___ Records provided ___

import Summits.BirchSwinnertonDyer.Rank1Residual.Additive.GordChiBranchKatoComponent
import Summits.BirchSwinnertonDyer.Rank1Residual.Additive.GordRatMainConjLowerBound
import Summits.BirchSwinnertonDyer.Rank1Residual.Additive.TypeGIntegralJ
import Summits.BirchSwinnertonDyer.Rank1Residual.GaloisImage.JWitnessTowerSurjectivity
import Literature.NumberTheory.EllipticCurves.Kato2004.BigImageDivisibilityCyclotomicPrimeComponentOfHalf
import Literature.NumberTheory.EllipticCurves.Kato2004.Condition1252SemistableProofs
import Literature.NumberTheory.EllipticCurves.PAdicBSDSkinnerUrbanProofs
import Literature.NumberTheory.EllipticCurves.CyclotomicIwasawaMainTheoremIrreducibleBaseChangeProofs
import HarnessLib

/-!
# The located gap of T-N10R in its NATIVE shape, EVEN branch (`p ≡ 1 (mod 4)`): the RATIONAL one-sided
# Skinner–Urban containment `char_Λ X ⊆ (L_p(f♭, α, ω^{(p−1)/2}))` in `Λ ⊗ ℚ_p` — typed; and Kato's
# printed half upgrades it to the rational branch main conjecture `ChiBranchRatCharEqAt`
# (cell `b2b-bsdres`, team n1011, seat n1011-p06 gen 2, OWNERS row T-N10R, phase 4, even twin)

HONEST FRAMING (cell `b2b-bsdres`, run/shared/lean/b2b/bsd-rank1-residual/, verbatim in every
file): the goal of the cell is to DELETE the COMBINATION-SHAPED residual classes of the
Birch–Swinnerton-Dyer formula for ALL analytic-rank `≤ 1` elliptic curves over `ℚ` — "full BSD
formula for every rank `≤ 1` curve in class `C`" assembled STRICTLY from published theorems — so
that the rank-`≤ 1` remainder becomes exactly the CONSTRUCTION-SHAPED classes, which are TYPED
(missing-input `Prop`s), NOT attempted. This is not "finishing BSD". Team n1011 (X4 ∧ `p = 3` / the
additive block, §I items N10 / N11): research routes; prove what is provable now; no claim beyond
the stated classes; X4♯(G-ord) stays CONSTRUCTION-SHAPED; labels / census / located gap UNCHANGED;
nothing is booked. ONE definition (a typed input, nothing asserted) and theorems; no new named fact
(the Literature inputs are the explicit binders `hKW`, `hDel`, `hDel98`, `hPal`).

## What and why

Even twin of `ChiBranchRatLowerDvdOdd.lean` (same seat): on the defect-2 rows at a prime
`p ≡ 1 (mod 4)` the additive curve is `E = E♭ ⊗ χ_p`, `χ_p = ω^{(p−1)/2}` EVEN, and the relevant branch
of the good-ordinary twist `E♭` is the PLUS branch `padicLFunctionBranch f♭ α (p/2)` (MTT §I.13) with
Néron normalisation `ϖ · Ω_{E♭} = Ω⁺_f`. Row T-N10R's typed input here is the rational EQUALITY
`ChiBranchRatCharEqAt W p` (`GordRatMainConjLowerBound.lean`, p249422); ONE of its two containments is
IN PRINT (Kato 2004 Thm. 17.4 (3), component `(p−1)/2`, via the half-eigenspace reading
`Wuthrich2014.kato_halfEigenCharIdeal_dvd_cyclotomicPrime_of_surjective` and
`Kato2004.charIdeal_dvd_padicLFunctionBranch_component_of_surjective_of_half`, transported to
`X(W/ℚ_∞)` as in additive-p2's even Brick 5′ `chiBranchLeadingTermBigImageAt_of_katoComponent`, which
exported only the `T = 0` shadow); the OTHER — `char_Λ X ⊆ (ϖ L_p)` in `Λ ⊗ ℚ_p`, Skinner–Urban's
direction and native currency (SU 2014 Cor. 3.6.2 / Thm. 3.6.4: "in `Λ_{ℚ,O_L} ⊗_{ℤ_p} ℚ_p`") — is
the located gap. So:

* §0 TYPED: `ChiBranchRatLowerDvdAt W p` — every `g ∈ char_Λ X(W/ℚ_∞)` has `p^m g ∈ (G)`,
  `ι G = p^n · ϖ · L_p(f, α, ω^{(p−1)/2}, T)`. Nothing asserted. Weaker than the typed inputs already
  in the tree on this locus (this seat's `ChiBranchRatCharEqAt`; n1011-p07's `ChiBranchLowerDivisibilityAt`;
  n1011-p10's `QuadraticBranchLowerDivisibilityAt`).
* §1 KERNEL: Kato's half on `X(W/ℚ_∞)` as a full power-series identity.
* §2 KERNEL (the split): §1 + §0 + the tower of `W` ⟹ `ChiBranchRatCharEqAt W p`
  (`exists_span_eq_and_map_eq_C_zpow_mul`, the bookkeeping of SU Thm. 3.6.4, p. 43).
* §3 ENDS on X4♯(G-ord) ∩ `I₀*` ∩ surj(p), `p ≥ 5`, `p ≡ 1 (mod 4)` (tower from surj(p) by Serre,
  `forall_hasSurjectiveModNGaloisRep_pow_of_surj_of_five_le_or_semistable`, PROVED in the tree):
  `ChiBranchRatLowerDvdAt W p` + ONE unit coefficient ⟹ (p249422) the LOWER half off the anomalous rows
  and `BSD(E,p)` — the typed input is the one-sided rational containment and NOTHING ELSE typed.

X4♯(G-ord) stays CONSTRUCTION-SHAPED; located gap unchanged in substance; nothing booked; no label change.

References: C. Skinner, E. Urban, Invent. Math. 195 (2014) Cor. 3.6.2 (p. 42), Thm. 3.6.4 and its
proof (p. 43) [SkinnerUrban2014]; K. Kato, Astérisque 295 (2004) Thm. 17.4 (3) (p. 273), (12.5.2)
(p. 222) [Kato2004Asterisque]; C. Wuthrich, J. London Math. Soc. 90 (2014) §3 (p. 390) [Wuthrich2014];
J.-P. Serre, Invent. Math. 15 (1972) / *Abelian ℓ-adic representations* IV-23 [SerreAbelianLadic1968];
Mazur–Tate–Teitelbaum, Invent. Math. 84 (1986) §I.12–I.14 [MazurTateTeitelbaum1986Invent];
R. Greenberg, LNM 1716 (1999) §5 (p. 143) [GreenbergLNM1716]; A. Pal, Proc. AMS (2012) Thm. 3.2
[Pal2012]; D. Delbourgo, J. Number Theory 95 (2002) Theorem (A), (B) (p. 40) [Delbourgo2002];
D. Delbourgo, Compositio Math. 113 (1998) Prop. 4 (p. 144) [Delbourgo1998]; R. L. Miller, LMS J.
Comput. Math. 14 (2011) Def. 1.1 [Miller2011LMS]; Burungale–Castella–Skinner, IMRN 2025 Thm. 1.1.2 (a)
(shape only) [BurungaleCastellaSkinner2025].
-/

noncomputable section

___
___ Records provided ___

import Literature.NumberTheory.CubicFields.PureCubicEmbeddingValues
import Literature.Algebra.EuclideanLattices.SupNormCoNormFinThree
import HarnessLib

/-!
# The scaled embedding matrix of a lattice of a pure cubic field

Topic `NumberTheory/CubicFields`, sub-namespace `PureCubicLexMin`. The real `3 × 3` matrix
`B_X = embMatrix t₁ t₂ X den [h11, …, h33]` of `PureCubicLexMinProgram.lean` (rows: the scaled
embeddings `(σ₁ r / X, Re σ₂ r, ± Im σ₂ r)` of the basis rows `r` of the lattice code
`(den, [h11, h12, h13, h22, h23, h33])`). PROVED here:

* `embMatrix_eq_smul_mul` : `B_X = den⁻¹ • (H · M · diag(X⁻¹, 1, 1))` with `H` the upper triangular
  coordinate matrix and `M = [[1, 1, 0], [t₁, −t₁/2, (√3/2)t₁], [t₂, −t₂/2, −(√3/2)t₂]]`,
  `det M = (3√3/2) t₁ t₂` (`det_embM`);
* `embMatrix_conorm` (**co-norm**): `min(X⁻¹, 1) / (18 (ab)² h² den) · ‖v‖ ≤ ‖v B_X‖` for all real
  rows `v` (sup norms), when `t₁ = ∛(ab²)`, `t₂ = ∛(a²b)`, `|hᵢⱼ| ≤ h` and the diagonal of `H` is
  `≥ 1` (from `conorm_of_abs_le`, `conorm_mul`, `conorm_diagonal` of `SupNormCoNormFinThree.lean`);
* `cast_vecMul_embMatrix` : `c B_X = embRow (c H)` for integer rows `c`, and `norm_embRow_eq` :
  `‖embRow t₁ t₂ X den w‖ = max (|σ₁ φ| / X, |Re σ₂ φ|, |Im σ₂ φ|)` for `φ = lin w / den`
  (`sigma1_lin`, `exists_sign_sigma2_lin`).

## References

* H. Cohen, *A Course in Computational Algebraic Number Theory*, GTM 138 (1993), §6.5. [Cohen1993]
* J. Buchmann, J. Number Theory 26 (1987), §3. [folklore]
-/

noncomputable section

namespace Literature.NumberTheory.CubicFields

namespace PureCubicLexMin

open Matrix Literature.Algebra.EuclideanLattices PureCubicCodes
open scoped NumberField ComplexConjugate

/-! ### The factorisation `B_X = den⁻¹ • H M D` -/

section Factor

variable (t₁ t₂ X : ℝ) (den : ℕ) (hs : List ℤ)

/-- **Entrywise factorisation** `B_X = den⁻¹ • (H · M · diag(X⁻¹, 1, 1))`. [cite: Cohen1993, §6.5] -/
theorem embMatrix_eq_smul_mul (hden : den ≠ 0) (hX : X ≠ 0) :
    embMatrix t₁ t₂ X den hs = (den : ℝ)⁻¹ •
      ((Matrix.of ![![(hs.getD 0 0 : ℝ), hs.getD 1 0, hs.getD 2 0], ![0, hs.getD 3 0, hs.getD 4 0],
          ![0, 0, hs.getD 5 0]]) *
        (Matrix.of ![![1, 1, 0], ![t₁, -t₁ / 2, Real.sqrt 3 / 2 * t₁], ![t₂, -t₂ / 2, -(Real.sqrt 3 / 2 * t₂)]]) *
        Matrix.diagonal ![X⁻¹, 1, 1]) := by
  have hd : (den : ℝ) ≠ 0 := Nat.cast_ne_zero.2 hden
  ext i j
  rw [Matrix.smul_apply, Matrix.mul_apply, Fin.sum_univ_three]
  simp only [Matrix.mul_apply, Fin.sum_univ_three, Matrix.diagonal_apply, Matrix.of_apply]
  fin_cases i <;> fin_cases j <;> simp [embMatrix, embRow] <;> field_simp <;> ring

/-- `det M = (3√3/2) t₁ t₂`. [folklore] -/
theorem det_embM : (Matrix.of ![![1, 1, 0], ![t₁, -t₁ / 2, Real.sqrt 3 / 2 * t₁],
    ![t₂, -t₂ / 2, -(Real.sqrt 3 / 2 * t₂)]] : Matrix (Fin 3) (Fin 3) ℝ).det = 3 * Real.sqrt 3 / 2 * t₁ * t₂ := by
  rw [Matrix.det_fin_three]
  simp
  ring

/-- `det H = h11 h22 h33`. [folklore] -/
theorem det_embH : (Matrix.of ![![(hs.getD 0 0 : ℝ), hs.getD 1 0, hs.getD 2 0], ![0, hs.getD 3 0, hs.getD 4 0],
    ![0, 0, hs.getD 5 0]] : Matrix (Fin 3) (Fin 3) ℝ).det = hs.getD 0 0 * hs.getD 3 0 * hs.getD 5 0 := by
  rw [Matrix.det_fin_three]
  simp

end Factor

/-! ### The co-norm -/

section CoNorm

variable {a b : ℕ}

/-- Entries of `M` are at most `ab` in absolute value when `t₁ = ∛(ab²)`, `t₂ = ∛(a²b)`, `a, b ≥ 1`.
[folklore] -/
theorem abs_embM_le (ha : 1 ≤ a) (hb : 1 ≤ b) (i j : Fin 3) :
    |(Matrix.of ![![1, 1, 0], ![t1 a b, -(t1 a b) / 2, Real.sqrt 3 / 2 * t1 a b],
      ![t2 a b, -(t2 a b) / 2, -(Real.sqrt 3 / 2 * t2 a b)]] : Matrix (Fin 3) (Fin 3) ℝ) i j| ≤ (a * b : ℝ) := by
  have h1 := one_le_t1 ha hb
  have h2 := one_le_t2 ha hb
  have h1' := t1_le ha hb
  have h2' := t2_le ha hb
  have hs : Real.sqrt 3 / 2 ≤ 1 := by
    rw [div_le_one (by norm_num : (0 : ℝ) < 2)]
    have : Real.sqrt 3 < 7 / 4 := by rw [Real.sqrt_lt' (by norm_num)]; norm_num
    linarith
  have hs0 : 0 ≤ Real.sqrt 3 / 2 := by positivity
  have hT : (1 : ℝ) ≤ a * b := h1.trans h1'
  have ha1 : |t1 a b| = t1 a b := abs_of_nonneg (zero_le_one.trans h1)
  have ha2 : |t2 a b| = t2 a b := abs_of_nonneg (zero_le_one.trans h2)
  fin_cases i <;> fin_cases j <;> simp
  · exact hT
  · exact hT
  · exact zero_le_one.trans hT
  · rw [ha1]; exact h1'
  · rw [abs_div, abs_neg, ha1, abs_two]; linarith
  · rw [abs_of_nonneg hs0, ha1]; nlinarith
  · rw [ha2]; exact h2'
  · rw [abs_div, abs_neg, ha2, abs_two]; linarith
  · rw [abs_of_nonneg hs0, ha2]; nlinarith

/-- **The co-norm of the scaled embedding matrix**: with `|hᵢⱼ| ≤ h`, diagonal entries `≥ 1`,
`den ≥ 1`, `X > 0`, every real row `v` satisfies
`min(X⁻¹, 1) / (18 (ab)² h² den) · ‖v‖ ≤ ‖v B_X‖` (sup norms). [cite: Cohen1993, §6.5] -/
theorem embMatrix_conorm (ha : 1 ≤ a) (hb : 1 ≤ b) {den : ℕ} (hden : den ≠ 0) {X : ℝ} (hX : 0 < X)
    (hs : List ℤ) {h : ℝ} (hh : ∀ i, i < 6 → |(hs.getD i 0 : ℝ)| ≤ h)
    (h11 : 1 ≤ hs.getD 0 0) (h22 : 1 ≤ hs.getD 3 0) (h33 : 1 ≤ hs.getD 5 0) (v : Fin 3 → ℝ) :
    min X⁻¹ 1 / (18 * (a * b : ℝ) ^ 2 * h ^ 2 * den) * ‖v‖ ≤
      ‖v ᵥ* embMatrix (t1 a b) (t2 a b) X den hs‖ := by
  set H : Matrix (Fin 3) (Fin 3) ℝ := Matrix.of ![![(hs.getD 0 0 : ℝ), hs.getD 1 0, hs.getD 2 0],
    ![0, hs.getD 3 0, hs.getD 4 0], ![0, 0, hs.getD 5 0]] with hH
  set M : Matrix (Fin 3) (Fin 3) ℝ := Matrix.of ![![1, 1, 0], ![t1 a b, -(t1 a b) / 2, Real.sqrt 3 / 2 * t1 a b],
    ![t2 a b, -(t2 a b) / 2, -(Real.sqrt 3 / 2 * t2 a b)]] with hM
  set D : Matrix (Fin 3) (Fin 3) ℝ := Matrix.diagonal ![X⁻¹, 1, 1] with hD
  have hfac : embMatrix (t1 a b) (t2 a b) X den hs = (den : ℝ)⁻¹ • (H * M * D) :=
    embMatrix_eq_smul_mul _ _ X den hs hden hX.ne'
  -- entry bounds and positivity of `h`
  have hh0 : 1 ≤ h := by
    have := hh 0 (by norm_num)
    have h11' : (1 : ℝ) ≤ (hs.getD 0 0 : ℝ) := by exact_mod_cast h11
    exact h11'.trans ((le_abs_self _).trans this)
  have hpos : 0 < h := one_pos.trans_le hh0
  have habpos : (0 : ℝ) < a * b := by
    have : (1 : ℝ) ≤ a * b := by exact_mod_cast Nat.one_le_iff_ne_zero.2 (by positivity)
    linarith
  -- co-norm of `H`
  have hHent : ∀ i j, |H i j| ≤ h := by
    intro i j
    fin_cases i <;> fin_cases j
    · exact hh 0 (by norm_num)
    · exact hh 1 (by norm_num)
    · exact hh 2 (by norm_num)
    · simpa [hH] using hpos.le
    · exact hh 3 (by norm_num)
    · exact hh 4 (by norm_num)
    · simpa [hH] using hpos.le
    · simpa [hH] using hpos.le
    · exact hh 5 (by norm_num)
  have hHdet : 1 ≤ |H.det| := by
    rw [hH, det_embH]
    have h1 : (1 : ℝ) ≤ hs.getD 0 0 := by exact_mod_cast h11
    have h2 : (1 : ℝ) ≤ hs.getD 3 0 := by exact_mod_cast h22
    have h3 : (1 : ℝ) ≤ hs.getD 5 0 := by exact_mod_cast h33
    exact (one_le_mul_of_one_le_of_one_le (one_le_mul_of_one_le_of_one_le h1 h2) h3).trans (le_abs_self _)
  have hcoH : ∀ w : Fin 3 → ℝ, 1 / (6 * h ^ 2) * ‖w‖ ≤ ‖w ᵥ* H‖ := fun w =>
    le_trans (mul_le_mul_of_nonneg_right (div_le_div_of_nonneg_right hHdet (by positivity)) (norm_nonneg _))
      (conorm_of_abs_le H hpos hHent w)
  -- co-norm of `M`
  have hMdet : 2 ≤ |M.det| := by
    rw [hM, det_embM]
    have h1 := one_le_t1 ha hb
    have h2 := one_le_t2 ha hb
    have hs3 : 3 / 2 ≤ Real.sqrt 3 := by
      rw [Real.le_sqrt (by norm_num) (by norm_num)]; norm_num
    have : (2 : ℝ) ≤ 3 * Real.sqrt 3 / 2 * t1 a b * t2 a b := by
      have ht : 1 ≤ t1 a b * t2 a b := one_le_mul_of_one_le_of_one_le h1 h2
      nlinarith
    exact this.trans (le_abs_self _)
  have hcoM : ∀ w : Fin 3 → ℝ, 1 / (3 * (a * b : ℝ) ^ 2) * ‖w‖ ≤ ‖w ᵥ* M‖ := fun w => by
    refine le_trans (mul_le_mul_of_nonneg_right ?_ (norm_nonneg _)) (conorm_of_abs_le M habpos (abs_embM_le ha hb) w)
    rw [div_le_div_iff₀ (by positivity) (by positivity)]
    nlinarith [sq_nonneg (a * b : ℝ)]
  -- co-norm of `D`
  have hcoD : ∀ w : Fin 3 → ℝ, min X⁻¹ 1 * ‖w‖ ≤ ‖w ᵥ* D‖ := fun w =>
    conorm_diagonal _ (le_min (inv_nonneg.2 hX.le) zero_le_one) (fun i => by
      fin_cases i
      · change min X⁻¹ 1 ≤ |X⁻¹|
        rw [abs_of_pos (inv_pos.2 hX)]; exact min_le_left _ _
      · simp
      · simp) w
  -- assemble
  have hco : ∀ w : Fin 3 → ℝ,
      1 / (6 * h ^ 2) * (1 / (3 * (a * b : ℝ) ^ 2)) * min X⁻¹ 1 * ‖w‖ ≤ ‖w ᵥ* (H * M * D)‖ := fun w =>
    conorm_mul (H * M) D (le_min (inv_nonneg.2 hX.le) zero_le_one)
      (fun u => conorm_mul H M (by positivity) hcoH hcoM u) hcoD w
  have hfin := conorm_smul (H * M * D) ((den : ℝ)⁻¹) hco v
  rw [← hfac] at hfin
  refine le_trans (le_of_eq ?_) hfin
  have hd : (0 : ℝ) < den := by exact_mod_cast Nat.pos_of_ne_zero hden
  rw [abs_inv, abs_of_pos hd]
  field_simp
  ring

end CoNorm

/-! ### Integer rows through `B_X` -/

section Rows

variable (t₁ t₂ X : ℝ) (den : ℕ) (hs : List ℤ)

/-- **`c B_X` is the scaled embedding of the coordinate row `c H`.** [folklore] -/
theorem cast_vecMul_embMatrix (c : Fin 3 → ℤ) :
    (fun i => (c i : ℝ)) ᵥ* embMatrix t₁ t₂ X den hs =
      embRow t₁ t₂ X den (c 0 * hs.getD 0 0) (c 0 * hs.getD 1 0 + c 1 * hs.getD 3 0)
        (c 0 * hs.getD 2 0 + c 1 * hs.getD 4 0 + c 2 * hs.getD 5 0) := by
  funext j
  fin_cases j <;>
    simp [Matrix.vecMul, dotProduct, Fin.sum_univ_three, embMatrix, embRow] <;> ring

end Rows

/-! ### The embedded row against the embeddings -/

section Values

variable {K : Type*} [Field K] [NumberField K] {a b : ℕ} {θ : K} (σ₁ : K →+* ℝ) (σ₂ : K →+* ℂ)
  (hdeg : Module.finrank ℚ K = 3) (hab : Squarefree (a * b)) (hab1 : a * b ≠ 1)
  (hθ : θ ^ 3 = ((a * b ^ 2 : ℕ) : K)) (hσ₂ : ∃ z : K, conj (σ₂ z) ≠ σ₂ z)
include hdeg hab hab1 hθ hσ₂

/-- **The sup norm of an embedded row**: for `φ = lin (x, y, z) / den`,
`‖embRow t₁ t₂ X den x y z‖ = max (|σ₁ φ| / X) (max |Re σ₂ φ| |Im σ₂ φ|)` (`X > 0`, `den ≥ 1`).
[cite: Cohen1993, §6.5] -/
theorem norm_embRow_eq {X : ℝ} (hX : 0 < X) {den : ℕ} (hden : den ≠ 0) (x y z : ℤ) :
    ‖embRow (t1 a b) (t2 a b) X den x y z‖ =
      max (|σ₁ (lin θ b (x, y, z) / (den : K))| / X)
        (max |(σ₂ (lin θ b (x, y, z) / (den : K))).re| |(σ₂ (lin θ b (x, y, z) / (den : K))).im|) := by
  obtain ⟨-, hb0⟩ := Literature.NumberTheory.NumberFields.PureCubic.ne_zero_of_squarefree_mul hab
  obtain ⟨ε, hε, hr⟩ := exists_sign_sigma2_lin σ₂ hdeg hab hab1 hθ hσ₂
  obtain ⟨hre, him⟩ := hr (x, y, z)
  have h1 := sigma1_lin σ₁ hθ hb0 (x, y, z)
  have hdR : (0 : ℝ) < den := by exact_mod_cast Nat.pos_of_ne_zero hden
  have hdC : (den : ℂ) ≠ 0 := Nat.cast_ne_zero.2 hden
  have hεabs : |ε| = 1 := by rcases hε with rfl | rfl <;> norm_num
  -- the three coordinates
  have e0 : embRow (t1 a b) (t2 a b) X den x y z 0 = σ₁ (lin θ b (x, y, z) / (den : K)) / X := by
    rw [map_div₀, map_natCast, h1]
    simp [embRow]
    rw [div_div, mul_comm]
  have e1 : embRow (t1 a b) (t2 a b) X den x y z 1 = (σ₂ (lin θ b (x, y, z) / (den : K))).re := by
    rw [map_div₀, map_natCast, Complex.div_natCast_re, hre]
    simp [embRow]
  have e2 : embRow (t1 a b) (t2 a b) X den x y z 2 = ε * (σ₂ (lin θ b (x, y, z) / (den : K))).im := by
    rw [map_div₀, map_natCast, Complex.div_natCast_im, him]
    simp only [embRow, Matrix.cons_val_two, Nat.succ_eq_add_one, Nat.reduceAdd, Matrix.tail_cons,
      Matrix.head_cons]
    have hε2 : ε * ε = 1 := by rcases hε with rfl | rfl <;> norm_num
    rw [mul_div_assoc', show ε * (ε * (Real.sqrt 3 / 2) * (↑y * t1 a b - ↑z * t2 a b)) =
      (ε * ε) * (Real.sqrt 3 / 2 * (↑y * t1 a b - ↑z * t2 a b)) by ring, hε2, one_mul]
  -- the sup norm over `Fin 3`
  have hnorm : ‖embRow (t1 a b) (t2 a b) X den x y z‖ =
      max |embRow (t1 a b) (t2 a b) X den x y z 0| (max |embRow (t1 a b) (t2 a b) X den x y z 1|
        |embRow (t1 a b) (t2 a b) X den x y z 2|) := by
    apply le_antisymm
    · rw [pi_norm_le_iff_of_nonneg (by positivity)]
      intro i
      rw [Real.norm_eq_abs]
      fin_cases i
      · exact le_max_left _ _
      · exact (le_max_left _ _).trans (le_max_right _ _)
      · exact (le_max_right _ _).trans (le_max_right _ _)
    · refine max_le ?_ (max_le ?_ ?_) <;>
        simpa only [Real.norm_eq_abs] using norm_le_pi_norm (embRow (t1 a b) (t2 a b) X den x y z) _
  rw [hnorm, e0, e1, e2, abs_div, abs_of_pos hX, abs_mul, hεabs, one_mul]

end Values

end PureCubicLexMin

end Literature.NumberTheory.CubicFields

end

___

**What is required:** Restate word for word only the lines above from the line containing "have hHdet : 1 ≤ |H.det| := by" to the line containing "rw [div_le_div_iff₀ (by", both of them included.

**Solution below:**
  have hHdet : 1 ≤ |H.det| := by
    rw [hH, det_embH]
    have h1 : (1 : ℝ) ≤ hs.getD 0 0 := by exact_mod_cast h11
    have h2 : (1 : ℝ) ≤ hs.getD 3 0 := by exact_mod_cast h22
    have h3 : (1 : ℝ) ≤ hs.getD 5 0 := by exact_mod_cast h33
    exact (one_le_mul_of_one_le_of_one_le (one_le_mul_of_one_le_of_one_le h1 h2) h3).trans (le_abs_self _)
  have hcoH : ∀ w : Fin 3 → ℝ, 1 / (6 * h ^ 2) * ‖w‖ ≤ ‖w ᵥ* H‖ := fun w =>
    le_trans (mul_le_mul_of_nonneg_right (div_le_div_of_nonneg_right hHdet (by positivity)) (norm_nonneg _))
      (conorm_of_abs_le H hpos hHent w)
  -- co-norm of `M`
  have hMdet : 2 ≤ |M.det| := by
    rw [hM, det_embM]
    have h1 := one_le_t1 ha hb
    have h2 := one_le_t2 ha hb
    have hs3 : 3 / 2 ≤ Real.sqrt 3 := by
      rw [Real.le_sqrt (by norm_num) (by norm_num)]; norm_num
    have : (2 : ℝ) ≤ 3 * Real.sqrt 3 / 2 * t1 a b * t2 a b := by
      have ht : 1 ≤ t1 a b * t2 a b := one_le_mul_of_one_le_of_one_le h1 h2
      nlinarith
    exact this.trans (le_abs_self _)
  have hcoM : ∀ w : Fin 3 → ℝ, 1 / (3 * (a * b : ℝ) ^ 2) * ‖w‖ ≤ ‖w ᵥ* M‖ := fun w => by
    refine le_trans (mul_le_mul_of_nonneg_right ?_ (norm_nonneg _)) (conorm_of_abs_le M habpos (abs_embM_le ha hb) w)
    rw [div_le_div_iff₀ (by positivity) (by positivity)]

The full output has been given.